Downloading manually as gpkg via the download service is near instant, all 41452 records returned, all are points. It is a simple dataset - I don't know what the issue is.

$ ogrinfo EMS_MONITORING_LOCN_TYPES_SVW.gpkg WHSE_ENVIRONMENTAL_MONITORING.EMS_MONITORING_LOCN_TYPES_SVW -so
INFO: Open of `EMS_MONITORING_LOCN_TYPES_SVW.gpkg'
      using driver `GPKG' successful.

Layer name: WHSE_ENVIRONMENTAL_MONITORING.EMS_MONITORING_LOCN_TYPES_SVW
Geometry: Point
Feature Count: 41452
smnorris commented 9 months ago

same result with curl:

$ curl -v "https://openmaps.gov.bc.ca/geo/pub/wfs?service=WFS&version=2.0.0&request=GetFeature&typeName=WHSE_ENVIRONMENTAL_MONITORING.EMS_MONITORING_LOCN_TYPES_SVW&outputFormat=json&SRSNAME=epsg%3A4326&sortby=OBJECTID&startIndex=10000&count=10000"
*   Trying 142.34.140.41:443...
* Connected to openmaps.gov.bc.ca (142.34.140.41) port 443 (#0)
* ALPN: offers h2,http/1.1
* (304) (OUT), TLS handshake, Client hello (1):
*  CAfile: /etc/ssl/cert.pem
*  CApath: none
* (304) (IN), TLS handshake, Server hello (2):
* (304) (IN), TLS handshake, Unknown (8):
* (304) (IN), TLS handshake, Certificate (11):
* (304) (IN), TLS handshake, CERT verify (15):
* (304) (IN), TLS handshake, Finished (20):
* (304) (OUT), TLS handshake, Finished (20):
* SSL connection using TLSv1.3 / AEAD-AES256-GCM-SHA384
* ALPN: server accepted http/1.1
* Server certificate:
*  subject: C=CA; ST=British Columbia; L=Victoria; O=Government of the Province of British Columbia; CN=*.data.gov.bc.ca
*  start date: Sep 28 22:33:08 2022 GMT
*  expire date: Oct 16 22:33:08 2023 GMT
*  subjectAltName: host "openmaps.gov.bc.ca" matched cert's "openmaps.gov.bc.ca"
*  issuer: C=US; O=Entrust, Inc.; OU=See www.entrust.net/legal-terms; OU=(c) 2012 Entrust, Inc. - for authorized use only; CN=Entrust Certification Authority - L1K
*  SSL certificate verify ok.
* using HTTP/1.1
> GET /geo/pub/wfs?service=WFS&version=2.0.0&request=GetFeature&typeName=WHSE_ENVIRONMENTAL_MONITORING.EMS_MONITORING_LOCN_TYPES_SVW&outputFormat=json&SRSNAME=epsg%3A4326&sortby=OBJECTID&startIndex=10000&count=10000 HTTP/1.1
> Host: openmaps.gov.bc.ca
> User-Agent: Mozilla/5.0 (compatible; MSIE 9.0; Windows NT 6.1; Trident/5.0)
> Accept: */*
>
* HTTP 1.0, assume close after body
< HTTP/1.0 502 Proxy Error
< Date: Wed, 11 Oct 2023 22:33:25 GMT
< Server: Apache
< Content-Length: 341
< Connection: close
< Content-Type: text/html; charset=iso-8859-1
<
<!DOCTYPE HTML PUBLIC "-//IETF//DTD HTML 2.0//EN">
<html><head>
<title>502 Proxy Error</title>
</head><body>
<h1>Proxy Error</h1>
<p>The proxy server received an invalid
response from an upstream server.<br />
The proxy server could not handle the request<p>Reason: <strong>Error reading from remote server</strong></p></p>
</body></html>
* Closing connection 0
smnorris commented 9 months ago

Sorting by MONITORING_LOCATION_ID resolves the issue.
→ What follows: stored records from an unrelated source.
import Summits.QuantumAdvantage.AdviceFreeQNC0.WalkCharacters
import HarnessLib

/-!
# AffBells37 (1/6) — cube-restricted `𝔽₄` characters of `(ℤ/3)^F` and the KRAFT INEQUALITY

Cell qa-qnc0, route DWalkThree (crux stmt-QuantumAdvantage-22907; rung (NP₁) `AffBells26.AffBellsPolyLoss3`).  AUTHORED AND PROVED BY THE PLANNER qa-qnc0-p2 gen 34 (memo `HOME/qa-qnc0-p2/ROUND-34P2.md`, INBOX P2-34a/b, 2026-08-29); landed verbatim by qn-prover-3.  Part 1/6 of the all-firsts PAIR-SLICING + `𝔽₄`-KRAFT proof of (NP₁); the six parts are a mechanical split (≤ 400 lines each) of one kernel-checked file `AffBells37.lean` (rc 0, 0 sorries, axioms propext/Classical.choice/Quot.sound).

Letter rows `A ∈ (ℤ/3)^F`, the cube-restricted character `χ_A(u) = ω^{⟨A,u⟩}` (`u ∈ {0,1}^F`, `chiZ`), Hamming weight `wt A`.
* `kraft` — **if `Σ_b c_b χ_{A_b} ≡ 1` on the cube then `Σ_b 2^{F − wt A_b} ≥ 2^F`** (Kraft mass of a representation of `1` is `≥ 1`;
  indexed families, repeats and zero coefficients allowed).  Induction on `F`: the rows with first letter `≠ 2` (resp. `≠ 1`) give a
  representation of `1` in `F − 1` letters (`rep_cons_one/two`, via `φ₁(2) = φ₂(1) = 0`); average the two induction hypotheses (`mass_cons`).
  Tight: `1 = ω·ω^u + ω²·ω^{2u}`.  `exists_ne_one_of_mass_lt` is the contrapositive used by the assembly (part 6).
WHAT THIS IS NOT: nothing about the game (parts 3–6); no sparsity (part 2).
-/

noncomputable section

namespace Summit.QuantumAdvantage.AdviceFreeQNC0.AffBells37

open Finset F4
open Classical

variable {F : ℕ}

/-! ### Cube-restricted characters of `(ℤ/3)^F` -/

/-- The exponent `⟨A,u⟩ = Σ_i [u_i]·A_i` as a natural number (letters read as `0,1,2`). -/
def expo (A : Fin F → ZMod 3) (u : Fin F → Bool) : ℕ := ∑ i, if u i then (A i).val else 0

/-- The cube-restricted character `χ_A(u) = ω^{⟨A,u⟩}`. -/
def chiZ (A : Fin F → ZMod 3) (u : Fin F → Bool) : F4 := ω ^ expo A u

/-- Hamming weight of a letter row. -/
def wt (A : Fin F → ZMod 3) : ℕ := (univ.filter fun i => A i ≠ 0).card

/-- The Hamming weight of a row of length `F` is at most `F`. -/
theorem wt_le (A : Fin F → ZMod 3) : wt A ≤ F := by
  unfold wt
  exact (card_filter_le _ _).trans (by rw [card_univ, Fintype.card_fin])

/-- Peeling the first letter: the exponent of `Fin.cons b u` splits off the contribution of coordinate `0`. -/
theorem expo_cons (A : Fin (F + 1) → ZMod 3) (b : Bool) (u : Fin F → Bool) :
    expo A (Fin.cons b u) = (if b then (A 0).val else 0) + expo (Fin.tail A) u := by
  unfold expo
  rw [Fin.sum_univ_succ]
  simp only [Fin.cons_zero, Fin.cons_succ, Fin.tail]

/-- Peeling the first letter of a cube-restricted character: `χ_A(b ∷ u) = ω^{[b]·A₀} · χ_{tail A}(u)`. -/
theorem chiZ_cons (A : Fin (F + 1) → ZMod 3) (b : Bool) (u : Fin F → Bool) :
    chiZ A (Fin.cons b u) = ω ^ (if b then (A 0).val else 0) * chiZ (Fin.tail A) u := by
  unfold chiZ
  rw [expo_cons, pow_add]

/-- The weight of a row is `[A₀ ≠ 0]` plus the weight of its tail. -/
theorem wt_succ (A : Fin (F + 1) → ZMod 3) : wt A = (if A 0 = 0 then 0 else 1) + wt (Fin.tail A) := by
  unfold wt
  rw [card_filter, card_filter, Fin.sum_univ_succ]
  congr 1
  by_cases h : A 0 = 0
  · rw [if_pos h, if_neg (not_not.2 h)]
  · rw [if_neg h, if_pos h]

/-! ### The two derived representations -/

/-- `ω + ω²·ω^t` (`= 1, ω², 0` for `t = 0, 1, 2`). -/
def phi1 (t : ZMod 3) : F4 := ω + ω ^ 2 * ω ^ t.val

/-- `ω² + ω·ω^t` (`= 1, 0, ω` for `t = 0, 1, 2`). -/
def phi2 (t : ZMod 3) : F4 := ω ^ 2 + ω * ω ^ t.val

/-- `φ₁(2) = ω + ω²·ω² = ω + ω = 0`. -/
theorem phi1_two : phi1 2 = 0 := by
  unfold phi1
  rw [show (2 : ZMod 3).val = 2 from rfl, ← pow_add, omega_pow_mod (2 + 2), show (2 + 2) % 3 = 1 from rfl,
    pow_one, add_self]

/-- `φ₂(1) = ω² + ω·ω = 0`. -/
theorem phi2_one : phi2 1 = 0 := by
  unfold phi2
  rw [show (1 : ZMod 3).val = 1 from rfl, pow_one, ← sq, add_self]

variable {ι : Type*}

/-- `ω·(u₀ = 0) + ω²·(u₀ = 1)`: the rows with first letter `≠ 2` represent `1` in the tail. -/
theorem rep_cons_one (s : Finset ι) (A : ι → Fin (F + 1) → ZMod 3) (c : ι → F4)
    (hrep : ∀ u : Fin (F + 1) → Bool, ∑ b ∈ s, c b * chiZ (A b) u = 1) (u : Fin F → Bool) :
    ∑ b ∈ s.filter (fun b => A b 0 ≠ 2), (c b * phi1 (A b 0)) * chiZ (Fin.tail (A b)) u = 1 := by
  have e0 := hrep (Fin.cons false u)
  have e1 := hrep (Fin.cons true u)
  simp only [chiZ_cons, Bool.false_eq_true, if_false, if_true, pow_zero, one_mul] at e0 e1
  calc ∑ b ∈ s.filter (fun b => A b 0 ≠ 2), (c b * phi1 (A b 0)) * chiZ (Fin.tail (A b)) u
      = ∑ b ∈ s, (c b * phi1 (A b 0)) * chiZ (Fin.tail (A b)) u := by
        rw [Finset.sum_filter]
        refine Finset.sum_congr rfl fun b _ => ?_
        by_cases h : A b 0 ≠ 2
        · rw [if_pos h]
        · rw [if_neg h, not_not.1 h, phi1_two, mul_zero, zero_mul]
    _ = ω * (∑ b ∈ s, c b * chiZ (Fin.tail (A b)) u)
          + ω ^ 2 * (∑ b ∈ s, c b * (ω ^ (A b 0).val * chiZ (Fin.tail (A b)) u)) := by
        rw [Finset.mul_sum, Finset.mul_sum, ← Finset.sum_add_distrib]
        refine Finset.sum_congr rfl fun b _ => ?_
        unfold phi1
        ring
    _ = 1 := by rw [e0, e1, mul_one, mul_one, omega_add_omega_sq]

/-- `ω²·(u₀ = 0) + ω·(u₀ = 1)`: the rows with first letter `≠ 1` represent `1` in the tail. -/
theorem rep_cons_two (s : Finset ι) (A : ι → Fin (F + 1) → ZMod 3) (c : ι → F4)
    (hrep : ∀ u : Fin (F + 1) → Bool, ∑ b ∈ s, c b * chiZ (A b) u = 1) (u : Fin F → Bool) :
    ∑ b ∈ s.filter (fun b => A b 0 ≠ 1), (c b * phi2 (A b 0)) * chiZ (Fin.tail (A b)) u = 1 := by
  have e0 := hrep (Fin.cons false u)
  have e1 := hrep (Fin.cons true u)
  simp only [chiZ_cons, Bool.false_eq_true, if_false, if_true, pow_zero, one_mul] at e0 e1
  calc ∑ b ∈ s.filter (fun b => A b 0 ≠ 1), (c b * phi2 (A b 0)) * chiZ (Fin.tail (A b)) u
      = ∑ b ∈ s, (c b * phi2 (A b 0)) * chiZ (Fin.tail (A b)) u := by
        rw [Finset.sum_filter]
        refine Finset.sum_congr rfl fun b _ => ?_
        by_cases h : A b 0 ≠ 1
        · rw [if_pos h]
        · rw [if_neg h, not_not.1 h, phi2_one, mul_zero, zero_mul]
    _ = ω ^ 2 * (∑ b ∈ s, c b * chiZ (Fin.tail (A b)) u)
          + ω * (∑ b ∈ s, c b * (ω ^ (A b 0).val * chiZ (Fin.tail (A b)) u)) := by
        rw [Finset.mul_sum, Finset.mul_sum, ← Finset.sum_add_distrib]
        refine Finset.sum_congr rfl fun b _ => ?_
        unfold phi2
        ring
    _ = 1 := by rw [e0, e1, mul_one, mul_one, add_comm, omega_add_omega_sq]

/-- Mass bookkeeping: a nonzero first letter doubles the tail mass. -/
theorem mass_cons (A : Fin (F + 1) → ZMod 3) :
    (if A 0 ≠ 2 then 2 * 2 ^ (F - wt (Fin.tail A)) else 0)
      + (if A 0 ≠ 1 then 2 * 2 ^ (F - wt (Fin.tail A)) else 0) = 2 * 2 ^ (F + 1 - wt A) := by
  have hle := wt_le (Fin.tail A)
  have h3 : ∀ t : ZMod 3, t = 0 ∨ t = 1 ∨ t = 2 := by decide
  rw [wt_succ]
  rcases h3 (A 0) with h | h | h <;> rw [h]
  · rw [if_pos (by decide), if_pos (by decide), if_pos rfl, Nat.zero_add,
      show F + 1 - wt (Fin.tail A) = (F - wt (Fin.tail A)) + 1 by omega, pow_succ]
    ring
  · rw [if_pos (by decide), if_neg (by decide), if_neg (by decide), Nat.add_zero,
      show F + 1 - (1 + wt (Fin.tail A)) = F - wt (Fin.tail A) by omega]
  · rw [if_neg (by decide), if_pos (by decide), if_neg (by decide), Nat.zero_add,
      show F + 1 - (1 + wt (Fin.tail A)) = F - wt (Fin.tail A) by omega]

/-! ### The Kraft inequality -/

/-- **Kraft inequality for representations of `1`.**  If `Σ_{b ∈ s} c_b · χ_{A_b}(u) = 1` for every
`u ∈ {0,1}^F` then `Σ_{b ∈ s} 2^{F − wt A_b} ≥ 2^F` (i.e. `Σ_b 2^{−wt A_b} ≥ 1`). -/
theorem kraft (F : ℕ) (s : Finset ι) (A : ι → Fin F → ZMod 3) (c : ι → F4)
    (hrep : ∀ u : Fin F → Bool, ∑ b ∈ s, c b * chiZ (A b) u = 1) :
    2 ^ F ≤ ∑ b ∈ s, 2 ^ (F - wt (A b)) := by
  induction F generalizing s c with
  | zero =>
    have hne : s.Nonempty := by
      rw [Finset.nonempty_iff_ne_empty]
      rintro rfl
      have h := hrep fun i => i.elim0
      rw [Finset.sum_empty] at h
      haveI := F4.nontrivial
      exact zero_ne_one h
    simp only [Nat.zero_sub, pow_zero, Finset.sum_const, smul_eq_mul, mul_one]
    exact hne.card_pos
  | succ F ih =>
    have i1 := ih (s.filter fun b => A b 0 ≠ 2) (fun b => Fin.tail (A b)) (fun b => c b * phi1 (A b 0))
      (rep_cons_one s A c hrep)
    have i2 := ih (s.filter fun b => A b 0 ≠ 1) (fun b => Fin.tail (A b)) (fun b => c b * phi2 (A b 0))
      (rep_cons_two s A c hrep)
    have hsum : (∑ b ∈ s.filter (fun b => A b 0 ≠ 2), 2 * 2 ^ (F - wt (Fin.tail (A b))))
        + (∑ b ∈ s.filter (fun b => A b 0 ≠ 1), 2 * 2 ^ (F - wt (Fin.tail (A b))))
        = 2 * ∑ b ∈ s, 2 ^ (F + 1 - wt (A b)) := by
      rw [Finset.sum_filter, Finset.sum_filter, ← Finset.sum_add_distrib, Finset.mul_sum]
      exact Finset.sum_congr rfl fun b _ => mass_cons (A b)
    have j1 : 2 * 2 ^ F ≤ ∑ b ∈ s.filter (fun b => A b 0 ≠ 2), 2 * 2 ^ (F - wt (Fin.tail (A b))) := by
      rw [← Finset.mul_sum]; exact Nat.mul_le_mul_left 2 i1
    have j2 : 2 * 2 ^ F ≤ ∑ b ∈ s.filter (fun b => A b 0 ≠ 1), 2 * 2 ^ (F - wt (Fin.tail (A b))) := by
      rw [← Finset.mul_sum]; exact Nat.mul_le_mul_left 2 i2
    have j := Nat.add_le_add j1 j2
    rw [hsum] at j
    rw [pow_succ]
    omega

/-- The same in `ℝ`: the Kraft mass `Σ_b 2^{−wt A_b}` of a representation of `1` is `≥ 1`. -/
theorem kraft_real (F : ℕ) (s : Finset ι) (A : ι → Fin F → ZMod 3) (c : ι → F4)
    (hrep : ∀ u : Fin F → Bool, ∑ b ∈ s, c b * chiZ (A b) u = 1) :
    (1 : ℝ) ≤ ∑ b ∈ s, (1 / 2 : ℝ) ^ wt (A b) := by
  have h := kraft F s A c hrep
  have hpos : (0 : ℝ) < 2 ^ F := by positivity
  have hcast : ((2 ^ F : ℕ) : ℝ) ≤ ((∑ b ∈ s, 2 ^ (F - wt (A b)) : ℕ) : ℝ) := by exact_mod_cast h
  push_cast at hcast
  have key : ∀ b ∈ s, ((2 : ℝ) ^ (F - wt (A b))) = 2 ^ F * (1 / 2 : ℝ) ^ wt (A b) := by
    intro b _
    have hle := wt_le (A b)
    rw [one_div, inv_pow, ← div_eq_mul_inv, eq_div_iff (by positivity), ← pow_add, Nat.sub_add_cancel hle]
  rw [Finset.sum_congr rfl key, ← Finset.mul_sum] at hcast
  nlinarith

/-- Contrapositive used downstream: Kraft mass `< 1` (i.e. `Σ_b 2^{F − wt A_b} < 2^F`) ⇒ the
represented function is not the constant `1`: some point of the cube is missed. -/
theorem exists_ne_one_of_mass_lt (F : ℕ) (s : Finset ι) (A : ι → Fin F → ZMod 3) (c : ι → F4)
    (hmass : ∑ b ∈ s, 2 ^ (F - wt (A b)) < 2 ^ F) :
    ∃ u : Fin F → Bool, ∑ b ∈ s, c b * chiZ (A b) u ≠ 1 := by
  by_contra h
  push Not at h
  exact absurd (kraft F s A c h) (not_le.2 hmass)

end Summit.QuantumAdvantage.AdviceFreeQNC0.AffBells37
Because there is no interface to determine primary key, bcdata makes some guesses and will default to OBJECT_ID. Something weird seems to be going on at the server when trying to sort that dataset by OBJECT_ID.
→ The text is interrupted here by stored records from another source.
import Mathlib
import Literature.Algebra.Polynomial.NewtonPolytope
import Literature.Barriers.PneNP.TSPExtensionComplexity
import Literature.Barriers.PneNP.TSPExtensionComplexityFaces
import Literature.Computability.AlgebraicComplexity.CircuitDepth
import Literature.Computability.AlgebraicComplexity.ValiantClasses
import Literature.Computability.AlgebraicComplexity.StandardFamilies
import Literature.Computability.AlgebraicComplexity.PermanentCompleteness
import Literature.Computability.AlgebraicComplexity.PermanentUniversality
import Literature.Computability.AlgebraicComplexity.MonotoneNewtonPolytopeXC
import Literature.Computability.AlgebraicComplexity.MonotoneNewtonPolytopeXCProofs
import HarnessLib

/-!
# Grochow 2017: monotone projections and Newton polytopes — a monotone circuit of size `s` and
# degree `d` has a Newton polytope of extension complexity `2^{O((log s + log d)²)}`

Topic `Literature/Computability/AlgebraicComplexity` (sibling of the Hrubeš–Yehudayoff file
`MonotoneNewtonPolytopeXC(Proofs)`: monotone FORMULA of size `s` ⇒ `xc(Newt f) ≤ O(s)`, PROVED there as
`HrubesYehudayoff.theorem35_holds`).  Source: J. A. Grochow, *Monotone projection lower bounds from extended
formulation lower bounds*, Theory of Computing 13 (2017), art. 18, 1–15 = arXiv:1510.08417 [Grochow2017]; held
text `paper:arxiv-1510.08417`, read this session (pages p0005–p0008).  VERBATIM:

* Def. 2.1 (p0005 L10): "The Newton polytope of a polynomial `f(x_1, …, x_n)`, denoted `New(f)`, is the convex
  hull in `ℝⁿ` of the exponent vectors of all monomials appearing in `f` with non-zero coefficient."  (p0005
  L15:) "For a polytope `P`, let `c(P)` denote the “complexity” of `P`, as measured by the minimal number of
  linear inequalities needed to define `P` … A polytope `Q ⊆ ℝ^m` is an extension of `P ⊆ ℝⁿ` if there is an
  affine linear map `ℓ : ℝ^m → ℝⁿ` such that `ℓ(Q) = P`. The extension complexity of `P`, denoted `xc(P)`, is
  the minimum complexity of any extension of `P`."  (p0005 L5:) "a monotone projection is a projection in which
  all constants appearing in the projection are non-negative."
* **Lemma 3.1** (Main Lemma, p0006 L3–4): "Let `R` be a totally ordered semi-ring, and let `f(x_1, …, x_n)` and
  `g(y_1, …, y_m)` be polynomials over `R` with non-negative coefficients. If `f` is a monotone projection of
  `g`, then some face of `New(g)` is an extension of `New(f)`. In particular, `xc(New(f)) ≤ c(New(g))`."
  Proof (p0006 L7–8): with `ker(π) = {y_i | π(y_i) = 0}`, `K = {e_i = 0 ∀ y_i ∈ ker(π)}`,
  `P = New(g) ∩ K` "is a face of `New(g)`" and "is exactly the convex hull of the exponent vectors of monomials
  in `g` that are disjoint from `ker(π)`"; `π` "induces a linear map `ℓ_π` from `K` to `ℝⁿ`" and
  "`New(f) = ℓ_π(P)`".
* **Proposition 4.5** (p0007 L39–40): "Any polynomial computable by a monotone formula of size `s` is a
  monotone projection of `perm_{s+1}`." Proof: "The proof of the universality of the permanent given in
  [burgisserBook] works mutatis mutandis in the monotone setting."
* **Corollary 4.6** (p0007 L48): "Over any totally ordered semi-ring, any monotone formula computing the
  Hamiltonian Cycle polynomial, the perfect matching polynomial, or the `q`-th cut polynomial has size at least
  `2^{Ω(n)}`. Consequently, any monotone circuit computing these polynomials has size at least
  `2^{Ω(√n)}`."  Proof (p0008 L2): "The second part follows from the fact that monotone circuits of size `s`
  can be balanced to have size `poly(s)` and depth `O(log² s)` (the proof in [VSBR] works mutatis mutandis in
  the monotone setting), which can then be converted to monotone formulas of size `s^{O(log s)} = 2^{O(log² s)}`
  by the usual conversion from bounded fan-in circuits to formulas."

## Rendering (tree vocabulary only; no new notion)
MONOTONE = over the semiring `ℝ≥0` (the tree's convention: `complexity f` for `f : MvPolynomial σ ℝ≥0` IS the
monotone fan-in-two circuit complexity, `ArithCircuit.lean`; a Valiant projection `IsProjection f g`
(`ValiantClasses.lean`) over `ℝ≥0` IS a monotone projection, its constants being `≥ 0` perforce).  Newton
polytope = `Literature.Algebra.Polynomial.NewtonPolytope.newtonPolytope` of the real lift `map NNReal.toRealHom f`
(as in the Hrubeš–Yehudayoff file); "`xc(P) ≤ r`" = `Literature.Barriers.PneNP.HasEFOfSize P r` (slack form,
`TSPExtensionComplexity.lean`); formulas for Prop. 4.5 / Cor. 4.6 = the expressions `ArithExpr ℝ≥0 σ` of the
tree's permanent-universality file (`PermanentCompleteness.lean`, size `E(φ)` = number of operations), fan-in-two
formulas for the composite = `ArithCircuit.IsFormula` (`CircuitDepth.lean`, the HY21 file's choice).
`TODO(general form)`: an arbitrary totally ordered semiring `R` in place of `ℝ≥0`.

## What is typed (named facts `def … : Prop`, D-0014) and what is proved
* `Grochow.lemma_3_1` — Lemma 3.1 in the STRUCTURAL form of its printed proof: for a substitution
  `π : σ → τ ⊕ ℝ≥0` (variable or non-negative constant) and `f = g ∘ π`,
  `New(f) = ℓ_π (New(g) ∩ {e | e_i = 0 for π i = 0})` with `(ℓ_π e)_j = Σ_{π i = x_j} e_i`.  Stated here as a
  named fact and PROVED in the sibling `GrochowMonotoneCircuitQuasiPolyEFProofs.lean` (`Grochow.lemma_3_1_holds`,
  which imports this file), following the printed proof claim by claim.
* `HasEFOfSize.image_linear` — PROVED: linear images of polytopes in the non-negative orthant cost `≤ |ι|` extra
  slack variables (generalises the tree's `HasEFOfSize.image_comp`).
* `Grochow.hasEFOfSize_of_lemma_3_1` — PROVED from `lemma_3_1`: the "in particular" of Lemma 3.1 in slack-form
  currency, `HasEFOfSize (New g) r → HasEFOfSize (New f) (|σ| + r)` (the `+|σ|` is the slack-form encoding cost of
  moving the variables of `g` among the sign-constrained extra variables, cf. the module docstring of
  `TSPExtensionComplexityFaces`; printed: `xc(New f) ≤ c(New g)`).
* `Grochow.prop_4_5` — Prop. 4.5, with the index the CITED PROOF delivers: the printed "`perm_{s+1}`"
  comes with no size convention; Bürgisser's construction that Grochow invokes "mutatis mutandis" is in the tree for
  fields as `BCS1997_thm_21_27_holds` (expression of size `E(φ)` ⇒ `per` of a `(2E(φ)+2)`-matrix), so we state
  `∃ N ≤ 2·E(φ)+2` with `IsProjection φ.eval (perPoly (Fin N) ℝ≥0)` — weaker than print only in the index
  (`TODO(sharper index)`: `N = s + 1` under Grochow's size convention) — and PROVED (`prop_4_5_holds`): the
  tree's `PermanentUniversality.lean` carries Bürgisser's construction over every commutative semiring.
* `Grochow.monotoneCircuitQuasiPolyEF` — the COMPOSITE the `ValiantsHypothesis` line `next_rung_dual`
  (stmt-21181 / K1) calls P1′, in the Hrubeš–Yehudayoff `theorem35` shape and degree-qualified: size `≤ s`,
  degree `≤ d` ⇒ `HasEFOfSize (New f) (2^{C (log₂ s + log₂ d + 1)²})`.  Grochow obtains such a bound in the
  proof of Cor. 4.6 by balancing ("[VSBR] works mutatis mutandis in the monotone setting", applied there only to
  polynomials of degree `≤ n ≤ s`; without a degree bound that sentence fails: `x^{2^s}`) ⇒ formula of size
  `2^{O(log² s)}` ⇒ Prop. 4.5 ⇒ Lemma 3.1 ⇒ a face of a cycle-cover polytope.  NOT a numbered statement of
  [Grochow2017].  Typed as a named fact and PROVED CONDITIONALLY by `monotoneCircuitQuasiPolyEF_of_circuitXC`
  from the LINEAR circuit bound "monotone fan-in-two circuit of size `≤ s` ⇒ `HasEFOfSize (New f) (3 s)`"
  (the statement the tree's `MonotoneCircuitNewtonPolytopeXC.lean :: MonotoneCircuitEF.theorem35_circuit` is to
  carry, spelled here verbatim as the hypothesis `hXC`; once it lands, `monotoneCircuitQuasiPolyEF_holds` is the
  one-line application, in the Proofs sibling).  HONEST FLAG for the consumer: the degree-FREE quasi-polynomial
  sentence is not in PRINT; the linear circuit bound, once landed as a theorem, supersedes both.
* NOT typed (val-lit desk RULING #250 (c), no consumer): Cor. 4.6 itself (the `2^{Ω(n)}` / `2^{Ω(√n)}` lower
  bounds for `HC_n`, `PM_n`, `Cut^q`, which rest on Rothvoß's matching lower bound) and the monotone-VSBR
  balancing step as stand-alone named facts.  (Both were in the first landing of this file, p609942, as
  `Grochow.cor_4_6` / `Grochow.monotoneVSBR` with the proved `monotoneCircuitQuasiPolyEF_of_monotoneVSBR`; they
  were withdrawn unreferenced in the fix-up resubmission — restate them from the quotes above if a consumer
  ever names them.)

Honest framing: typed literature for the extension-complexity programme on `NNDivisionHard`; nothing here bears on
`VP ≠ VNP` (NOT proved), and no summit statement is proved by this file.
-/

noncomputable section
This works: bcdata bc2pg --sortby monitoring_location_id bc-environmental-monitoring-locations

I'd recommend taking a look at the schema before trying downloads: bcdata info <dataset> --indent 2

There will generally (but definitely not always) be a unique key noted. When using bc2pg, you can also set that column as the primary key in the output table with the --primary_key option.

NathanEne commented 9 months ago

Thank you that worked excellently. I appreciate the quick response!